▶ **What you need to do**: Repeat the records below exactly, beginning at the first line and finishing with the line that contains "rw [Matrix.conjTranspose_conjTranspose ((gradR".

▶ **Data shown**:
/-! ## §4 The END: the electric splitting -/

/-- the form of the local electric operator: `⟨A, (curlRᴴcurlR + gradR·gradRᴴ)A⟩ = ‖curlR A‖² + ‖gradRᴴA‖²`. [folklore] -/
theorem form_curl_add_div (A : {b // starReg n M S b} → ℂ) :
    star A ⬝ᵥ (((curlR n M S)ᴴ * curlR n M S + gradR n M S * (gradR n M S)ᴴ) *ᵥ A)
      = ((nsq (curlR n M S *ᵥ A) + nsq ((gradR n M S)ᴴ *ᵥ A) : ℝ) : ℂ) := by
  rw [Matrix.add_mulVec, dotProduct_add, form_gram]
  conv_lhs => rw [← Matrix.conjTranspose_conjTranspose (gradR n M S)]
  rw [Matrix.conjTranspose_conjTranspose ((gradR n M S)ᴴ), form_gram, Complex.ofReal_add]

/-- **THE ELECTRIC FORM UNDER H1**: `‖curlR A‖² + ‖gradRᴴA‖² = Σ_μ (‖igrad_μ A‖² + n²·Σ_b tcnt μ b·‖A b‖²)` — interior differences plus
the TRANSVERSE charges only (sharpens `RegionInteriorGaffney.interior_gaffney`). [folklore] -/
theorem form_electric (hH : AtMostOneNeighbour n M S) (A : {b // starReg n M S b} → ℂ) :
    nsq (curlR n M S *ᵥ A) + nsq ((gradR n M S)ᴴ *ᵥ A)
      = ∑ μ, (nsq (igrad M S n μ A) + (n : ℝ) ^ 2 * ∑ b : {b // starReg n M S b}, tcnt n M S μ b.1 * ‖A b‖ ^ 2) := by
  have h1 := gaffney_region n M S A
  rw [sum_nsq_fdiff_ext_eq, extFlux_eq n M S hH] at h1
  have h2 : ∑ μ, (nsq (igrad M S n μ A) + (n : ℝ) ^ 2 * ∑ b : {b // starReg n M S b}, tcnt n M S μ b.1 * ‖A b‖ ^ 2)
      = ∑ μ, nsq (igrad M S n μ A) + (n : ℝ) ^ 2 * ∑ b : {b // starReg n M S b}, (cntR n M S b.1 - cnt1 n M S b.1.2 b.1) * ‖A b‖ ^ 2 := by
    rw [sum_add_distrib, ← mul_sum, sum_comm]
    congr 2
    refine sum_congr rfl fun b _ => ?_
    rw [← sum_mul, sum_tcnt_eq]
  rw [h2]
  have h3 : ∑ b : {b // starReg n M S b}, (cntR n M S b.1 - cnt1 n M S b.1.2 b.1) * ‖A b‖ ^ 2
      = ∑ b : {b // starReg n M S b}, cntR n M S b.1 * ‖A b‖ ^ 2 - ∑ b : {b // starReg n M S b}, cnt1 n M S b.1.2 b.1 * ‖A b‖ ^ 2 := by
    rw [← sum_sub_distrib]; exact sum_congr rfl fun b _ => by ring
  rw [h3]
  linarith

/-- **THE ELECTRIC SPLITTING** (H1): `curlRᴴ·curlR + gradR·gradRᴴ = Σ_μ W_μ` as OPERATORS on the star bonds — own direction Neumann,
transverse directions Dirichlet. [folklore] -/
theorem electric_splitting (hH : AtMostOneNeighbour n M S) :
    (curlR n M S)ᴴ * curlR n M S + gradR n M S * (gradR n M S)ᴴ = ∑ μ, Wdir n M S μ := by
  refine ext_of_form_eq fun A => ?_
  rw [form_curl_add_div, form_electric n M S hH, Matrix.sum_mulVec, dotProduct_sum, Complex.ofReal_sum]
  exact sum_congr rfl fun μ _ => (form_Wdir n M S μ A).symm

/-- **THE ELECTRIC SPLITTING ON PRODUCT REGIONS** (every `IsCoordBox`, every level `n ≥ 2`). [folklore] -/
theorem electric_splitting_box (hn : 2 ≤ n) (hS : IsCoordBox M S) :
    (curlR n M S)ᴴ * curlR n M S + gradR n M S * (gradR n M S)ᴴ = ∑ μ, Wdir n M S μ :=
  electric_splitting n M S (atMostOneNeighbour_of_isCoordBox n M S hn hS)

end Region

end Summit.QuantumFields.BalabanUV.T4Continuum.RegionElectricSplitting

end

▶ **Answer for the task**:
/-! ## §4 The END: the electric splitting -/

/-- the form of the local electric operator: `⟨A, (curlRᴴcurlR + gradR·gradRᴴ)A⟩ = ‖curlR A‖² + ‖gradRᴴA‖²`. [folklore] -/
theorem form_curl_add_div (A : {b // starReg n M S b} → ℂ) :
    star A ⬝ᵥ (((curlR n M S)ᴴ * curlR n M S + gradR n M S * (gradR n M S)ᴴ) *ᵥ A)
      = ((nsq (curlR n M S *ᵥ A) + nsq ((gradR n M S)ᴴ *ᵥ A) : ℝ) : ℂ) := by
  rw [Matrix.add_mulVec, dotProduct_add, form_gram]
  conv_lhs => rw [← Matrix.conjTranspose_conjTranspose (gradR n M S)]
  rw [Matrix.conjTranspose_conjTranspose ((gradR n M S)ᴴ), form_gram, Complex.ofReal_add]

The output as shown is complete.